YOUR TASK »
Once you reach the line that holds "(not necessarily exact)." in the listing below, output it and every line after it through the line that holds "finite commutative multiplicative", word for word.

PROVIDED RECORDS »
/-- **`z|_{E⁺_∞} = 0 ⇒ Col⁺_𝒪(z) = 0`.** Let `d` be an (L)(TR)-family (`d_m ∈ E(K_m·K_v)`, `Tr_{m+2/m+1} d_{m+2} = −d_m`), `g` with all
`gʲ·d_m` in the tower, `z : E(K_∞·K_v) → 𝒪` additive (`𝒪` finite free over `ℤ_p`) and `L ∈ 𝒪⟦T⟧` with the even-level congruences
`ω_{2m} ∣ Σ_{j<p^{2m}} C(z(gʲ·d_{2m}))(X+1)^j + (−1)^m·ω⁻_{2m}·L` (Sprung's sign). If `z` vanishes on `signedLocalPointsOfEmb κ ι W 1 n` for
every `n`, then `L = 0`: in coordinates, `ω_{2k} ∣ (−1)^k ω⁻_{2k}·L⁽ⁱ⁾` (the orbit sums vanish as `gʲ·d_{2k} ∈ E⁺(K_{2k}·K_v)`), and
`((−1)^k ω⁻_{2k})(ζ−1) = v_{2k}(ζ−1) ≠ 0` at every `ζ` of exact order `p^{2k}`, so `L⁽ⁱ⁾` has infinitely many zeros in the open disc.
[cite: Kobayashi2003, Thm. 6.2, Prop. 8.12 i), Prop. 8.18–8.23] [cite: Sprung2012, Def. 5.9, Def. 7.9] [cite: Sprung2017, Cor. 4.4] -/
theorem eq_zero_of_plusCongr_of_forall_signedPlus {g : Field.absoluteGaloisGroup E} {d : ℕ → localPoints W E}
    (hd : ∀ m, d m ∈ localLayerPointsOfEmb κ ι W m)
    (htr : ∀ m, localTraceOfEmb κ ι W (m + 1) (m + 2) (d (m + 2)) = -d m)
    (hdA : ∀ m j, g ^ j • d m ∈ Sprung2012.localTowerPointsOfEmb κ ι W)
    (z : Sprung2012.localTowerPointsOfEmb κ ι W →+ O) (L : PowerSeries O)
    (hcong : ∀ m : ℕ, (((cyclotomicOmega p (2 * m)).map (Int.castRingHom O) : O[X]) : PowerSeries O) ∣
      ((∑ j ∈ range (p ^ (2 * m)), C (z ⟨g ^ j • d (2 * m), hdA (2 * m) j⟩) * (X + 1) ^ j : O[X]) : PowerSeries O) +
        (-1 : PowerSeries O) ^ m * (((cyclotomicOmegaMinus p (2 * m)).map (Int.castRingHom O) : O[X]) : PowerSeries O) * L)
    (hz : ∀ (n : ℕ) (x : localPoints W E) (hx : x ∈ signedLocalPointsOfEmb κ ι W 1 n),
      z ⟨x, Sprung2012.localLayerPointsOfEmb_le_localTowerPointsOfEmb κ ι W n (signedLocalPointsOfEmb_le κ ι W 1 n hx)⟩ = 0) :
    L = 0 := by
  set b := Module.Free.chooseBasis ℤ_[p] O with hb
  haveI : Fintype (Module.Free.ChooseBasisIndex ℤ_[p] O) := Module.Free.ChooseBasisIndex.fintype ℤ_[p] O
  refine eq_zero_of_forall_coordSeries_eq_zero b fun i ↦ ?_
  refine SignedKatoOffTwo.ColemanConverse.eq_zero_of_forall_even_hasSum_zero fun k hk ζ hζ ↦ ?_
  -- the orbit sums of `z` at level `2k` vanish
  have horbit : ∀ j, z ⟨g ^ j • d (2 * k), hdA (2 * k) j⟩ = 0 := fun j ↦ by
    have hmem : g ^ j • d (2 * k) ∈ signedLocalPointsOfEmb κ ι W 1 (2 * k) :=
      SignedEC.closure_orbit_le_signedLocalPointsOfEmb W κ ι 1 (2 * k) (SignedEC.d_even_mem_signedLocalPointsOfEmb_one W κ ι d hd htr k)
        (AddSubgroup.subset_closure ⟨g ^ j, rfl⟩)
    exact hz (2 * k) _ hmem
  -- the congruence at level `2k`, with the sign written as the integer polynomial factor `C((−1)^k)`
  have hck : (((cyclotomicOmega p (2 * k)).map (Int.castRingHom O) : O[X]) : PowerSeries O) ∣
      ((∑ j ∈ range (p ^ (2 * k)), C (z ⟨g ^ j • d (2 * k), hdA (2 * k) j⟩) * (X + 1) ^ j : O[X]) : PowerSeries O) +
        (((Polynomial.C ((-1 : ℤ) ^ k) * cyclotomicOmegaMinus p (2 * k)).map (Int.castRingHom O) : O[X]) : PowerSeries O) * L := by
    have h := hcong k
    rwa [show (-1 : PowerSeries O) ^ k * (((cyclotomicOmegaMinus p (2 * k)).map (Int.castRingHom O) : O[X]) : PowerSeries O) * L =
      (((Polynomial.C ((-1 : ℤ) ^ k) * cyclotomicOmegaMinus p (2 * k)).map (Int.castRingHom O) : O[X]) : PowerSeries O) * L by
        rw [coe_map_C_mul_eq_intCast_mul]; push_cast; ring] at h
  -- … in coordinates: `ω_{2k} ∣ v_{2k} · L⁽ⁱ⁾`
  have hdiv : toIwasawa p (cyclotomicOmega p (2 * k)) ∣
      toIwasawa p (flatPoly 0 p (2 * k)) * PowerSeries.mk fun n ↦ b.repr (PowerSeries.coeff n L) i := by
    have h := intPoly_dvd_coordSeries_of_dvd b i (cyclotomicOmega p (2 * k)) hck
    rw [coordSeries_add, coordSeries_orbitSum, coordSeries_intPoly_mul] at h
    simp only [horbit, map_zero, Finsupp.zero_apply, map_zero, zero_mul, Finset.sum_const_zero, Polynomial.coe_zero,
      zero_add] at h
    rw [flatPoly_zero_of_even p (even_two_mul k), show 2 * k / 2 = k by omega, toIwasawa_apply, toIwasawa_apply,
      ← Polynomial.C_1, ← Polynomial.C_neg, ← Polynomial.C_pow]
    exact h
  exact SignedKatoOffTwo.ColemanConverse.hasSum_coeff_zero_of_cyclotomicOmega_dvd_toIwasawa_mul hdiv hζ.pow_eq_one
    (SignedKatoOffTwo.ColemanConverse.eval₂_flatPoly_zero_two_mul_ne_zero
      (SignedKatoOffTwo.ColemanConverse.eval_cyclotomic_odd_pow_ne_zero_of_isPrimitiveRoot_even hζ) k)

...

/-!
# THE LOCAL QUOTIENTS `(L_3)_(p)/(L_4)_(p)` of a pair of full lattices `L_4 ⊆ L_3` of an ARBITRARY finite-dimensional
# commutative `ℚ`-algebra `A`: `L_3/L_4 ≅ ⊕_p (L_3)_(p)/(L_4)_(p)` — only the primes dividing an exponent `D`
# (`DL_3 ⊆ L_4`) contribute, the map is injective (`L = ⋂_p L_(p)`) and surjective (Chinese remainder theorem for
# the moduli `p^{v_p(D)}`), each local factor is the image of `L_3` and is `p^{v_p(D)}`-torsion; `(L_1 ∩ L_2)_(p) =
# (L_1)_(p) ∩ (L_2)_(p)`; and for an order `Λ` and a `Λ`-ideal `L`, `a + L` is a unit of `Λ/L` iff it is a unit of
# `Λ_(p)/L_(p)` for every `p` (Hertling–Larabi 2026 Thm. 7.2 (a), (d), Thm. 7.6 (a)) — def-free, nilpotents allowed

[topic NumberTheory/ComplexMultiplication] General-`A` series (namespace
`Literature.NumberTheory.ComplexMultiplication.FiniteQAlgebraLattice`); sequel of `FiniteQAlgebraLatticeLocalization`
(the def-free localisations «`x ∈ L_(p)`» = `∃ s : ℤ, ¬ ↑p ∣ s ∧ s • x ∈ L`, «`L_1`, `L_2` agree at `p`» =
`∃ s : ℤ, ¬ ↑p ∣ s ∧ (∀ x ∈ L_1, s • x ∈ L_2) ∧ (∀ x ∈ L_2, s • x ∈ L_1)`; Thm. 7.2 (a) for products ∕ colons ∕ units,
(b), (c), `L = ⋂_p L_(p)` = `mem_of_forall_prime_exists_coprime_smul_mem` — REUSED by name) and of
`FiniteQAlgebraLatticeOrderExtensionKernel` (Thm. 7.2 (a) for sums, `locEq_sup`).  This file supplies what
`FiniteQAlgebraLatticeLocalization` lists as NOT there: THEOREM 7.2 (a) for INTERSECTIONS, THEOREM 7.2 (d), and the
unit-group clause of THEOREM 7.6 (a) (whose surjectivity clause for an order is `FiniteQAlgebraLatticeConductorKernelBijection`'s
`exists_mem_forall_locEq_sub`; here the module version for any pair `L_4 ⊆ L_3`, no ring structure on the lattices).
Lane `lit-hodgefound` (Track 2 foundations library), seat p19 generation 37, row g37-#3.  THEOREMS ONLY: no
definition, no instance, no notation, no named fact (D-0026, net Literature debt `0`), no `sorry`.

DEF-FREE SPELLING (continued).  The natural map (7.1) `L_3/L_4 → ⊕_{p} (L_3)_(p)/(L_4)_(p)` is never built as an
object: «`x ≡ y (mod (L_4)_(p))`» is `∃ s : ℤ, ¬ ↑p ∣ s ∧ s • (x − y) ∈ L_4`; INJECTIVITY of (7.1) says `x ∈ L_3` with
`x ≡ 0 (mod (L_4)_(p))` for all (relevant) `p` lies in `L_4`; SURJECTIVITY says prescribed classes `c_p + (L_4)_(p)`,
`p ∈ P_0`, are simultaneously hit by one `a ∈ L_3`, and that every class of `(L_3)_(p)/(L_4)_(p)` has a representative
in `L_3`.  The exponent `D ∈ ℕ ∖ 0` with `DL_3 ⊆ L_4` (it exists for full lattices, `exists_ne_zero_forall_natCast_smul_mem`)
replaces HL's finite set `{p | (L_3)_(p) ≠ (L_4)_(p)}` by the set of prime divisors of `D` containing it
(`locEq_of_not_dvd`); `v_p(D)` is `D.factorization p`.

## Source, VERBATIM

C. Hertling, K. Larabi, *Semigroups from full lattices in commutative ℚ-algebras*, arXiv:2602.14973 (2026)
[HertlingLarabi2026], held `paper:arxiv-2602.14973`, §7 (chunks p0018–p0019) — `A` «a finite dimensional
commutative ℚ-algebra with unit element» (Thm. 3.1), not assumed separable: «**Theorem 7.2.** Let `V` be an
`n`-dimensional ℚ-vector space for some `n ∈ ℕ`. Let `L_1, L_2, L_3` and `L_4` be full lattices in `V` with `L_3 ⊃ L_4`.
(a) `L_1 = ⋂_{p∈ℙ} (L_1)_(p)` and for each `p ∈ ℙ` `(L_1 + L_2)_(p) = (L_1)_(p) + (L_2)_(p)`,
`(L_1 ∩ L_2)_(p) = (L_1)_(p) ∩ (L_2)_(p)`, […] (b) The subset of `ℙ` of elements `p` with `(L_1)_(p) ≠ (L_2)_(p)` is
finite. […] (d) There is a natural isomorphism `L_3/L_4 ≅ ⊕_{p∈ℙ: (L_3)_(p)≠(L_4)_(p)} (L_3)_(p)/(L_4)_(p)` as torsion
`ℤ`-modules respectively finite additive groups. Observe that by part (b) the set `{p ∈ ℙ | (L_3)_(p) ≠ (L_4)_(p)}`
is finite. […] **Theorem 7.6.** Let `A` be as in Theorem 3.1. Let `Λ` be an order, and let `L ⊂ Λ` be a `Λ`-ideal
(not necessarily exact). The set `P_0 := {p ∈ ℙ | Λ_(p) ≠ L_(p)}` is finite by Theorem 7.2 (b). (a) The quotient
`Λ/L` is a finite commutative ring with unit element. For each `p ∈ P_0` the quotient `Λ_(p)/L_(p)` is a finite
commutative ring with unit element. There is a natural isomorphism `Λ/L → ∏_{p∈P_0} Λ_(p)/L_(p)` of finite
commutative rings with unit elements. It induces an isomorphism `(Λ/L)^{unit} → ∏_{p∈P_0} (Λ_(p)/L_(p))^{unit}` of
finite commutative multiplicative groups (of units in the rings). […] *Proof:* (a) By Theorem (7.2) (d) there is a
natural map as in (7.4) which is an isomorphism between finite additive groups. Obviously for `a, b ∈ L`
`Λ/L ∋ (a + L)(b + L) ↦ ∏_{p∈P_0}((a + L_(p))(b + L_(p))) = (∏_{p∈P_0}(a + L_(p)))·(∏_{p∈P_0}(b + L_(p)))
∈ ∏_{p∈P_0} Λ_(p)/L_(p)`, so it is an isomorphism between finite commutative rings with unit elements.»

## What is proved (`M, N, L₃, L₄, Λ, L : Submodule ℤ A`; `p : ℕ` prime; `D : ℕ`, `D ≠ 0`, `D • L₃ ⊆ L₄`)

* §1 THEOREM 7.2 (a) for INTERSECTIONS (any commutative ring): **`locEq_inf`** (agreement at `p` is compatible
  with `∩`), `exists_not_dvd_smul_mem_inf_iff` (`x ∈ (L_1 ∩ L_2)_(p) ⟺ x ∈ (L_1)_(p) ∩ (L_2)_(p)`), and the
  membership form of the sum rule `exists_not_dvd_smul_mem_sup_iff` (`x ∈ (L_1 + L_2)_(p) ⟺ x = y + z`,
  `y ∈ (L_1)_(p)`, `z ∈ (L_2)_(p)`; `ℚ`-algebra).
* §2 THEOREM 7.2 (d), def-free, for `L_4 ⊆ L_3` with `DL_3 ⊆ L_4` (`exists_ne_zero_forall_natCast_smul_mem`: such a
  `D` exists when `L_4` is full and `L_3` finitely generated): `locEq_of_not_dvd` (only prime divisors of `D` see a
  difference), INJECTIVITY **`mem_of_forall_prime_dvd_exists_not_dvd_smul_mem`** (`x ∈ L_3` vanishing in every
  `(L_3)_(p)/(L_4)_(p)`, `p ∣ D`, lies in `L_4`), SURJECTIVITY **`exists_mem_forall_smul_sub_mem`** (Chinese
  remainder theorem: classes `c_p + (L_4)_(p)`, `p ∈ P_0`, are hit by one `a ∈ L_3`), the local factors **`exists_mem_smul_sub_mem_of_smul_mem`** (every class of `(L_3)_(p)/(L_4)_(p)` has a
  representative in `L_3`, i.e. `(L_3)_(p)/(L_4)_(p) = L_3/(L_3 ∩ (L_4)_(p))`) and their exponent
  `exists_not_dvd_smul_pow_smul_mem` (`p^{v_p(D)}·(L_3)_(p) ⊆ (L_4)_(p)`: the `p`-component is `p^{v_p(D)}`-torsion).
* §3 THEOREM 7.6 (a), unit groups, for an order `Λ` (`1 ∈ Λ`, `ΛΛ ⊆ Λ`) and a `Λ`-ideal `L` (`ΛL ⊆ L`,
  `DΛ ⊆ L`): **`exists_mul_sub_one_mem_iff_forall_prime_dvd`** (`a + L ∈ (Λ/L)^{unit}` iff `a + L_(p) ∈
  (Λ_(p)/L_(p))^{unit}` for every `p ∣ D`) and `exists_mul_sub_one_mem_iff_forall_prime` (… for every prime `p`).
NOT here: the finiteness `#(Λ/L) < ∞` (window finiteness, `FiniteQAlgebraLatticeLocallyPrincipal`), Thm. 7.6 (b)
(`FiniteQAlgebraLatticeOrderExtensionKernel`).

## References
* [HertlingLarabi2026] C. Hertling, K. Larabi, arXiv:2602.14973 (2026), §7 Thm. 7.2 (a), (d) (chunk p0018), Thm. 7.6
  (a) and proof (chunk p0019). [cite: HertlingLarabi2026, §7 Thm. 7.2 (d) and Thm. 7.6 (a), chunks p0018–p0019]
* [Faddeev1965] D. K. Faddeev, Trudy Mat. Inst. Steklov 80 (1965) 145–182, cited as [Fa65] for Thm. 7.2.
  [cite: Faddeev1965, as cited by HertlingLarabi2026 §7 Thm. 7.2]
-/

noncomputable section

RESULT FOR THIS TASK »
(not necessarily exact). The set `P_0 := {p ∈ ℙ | Λ_(p) ≠ L_(p)}` is finite by Theorem 7.2 (b). (a) The quotient
`Λ/L` is a finite commutative ring with unit element. For each `p ∈ P_0` the quotient `Λ_(p)/L_(p)` is a finite
commutative ring with unit element. There is a natural isomorphism `Λ/L → ∏_{p∈P_0} Λ_(p)/L_(p)` of finite
commutative rings with unit elements. It induces an isomorphism `(Λ/L)^{unit} → ∏_{p∈P_0} (Λ_(p)/L_(p))^{unit}` of
finite commutative multiplicative groups (of units in the rings). […] *Proof:* (a) By Theorem (7.2) (d) there is a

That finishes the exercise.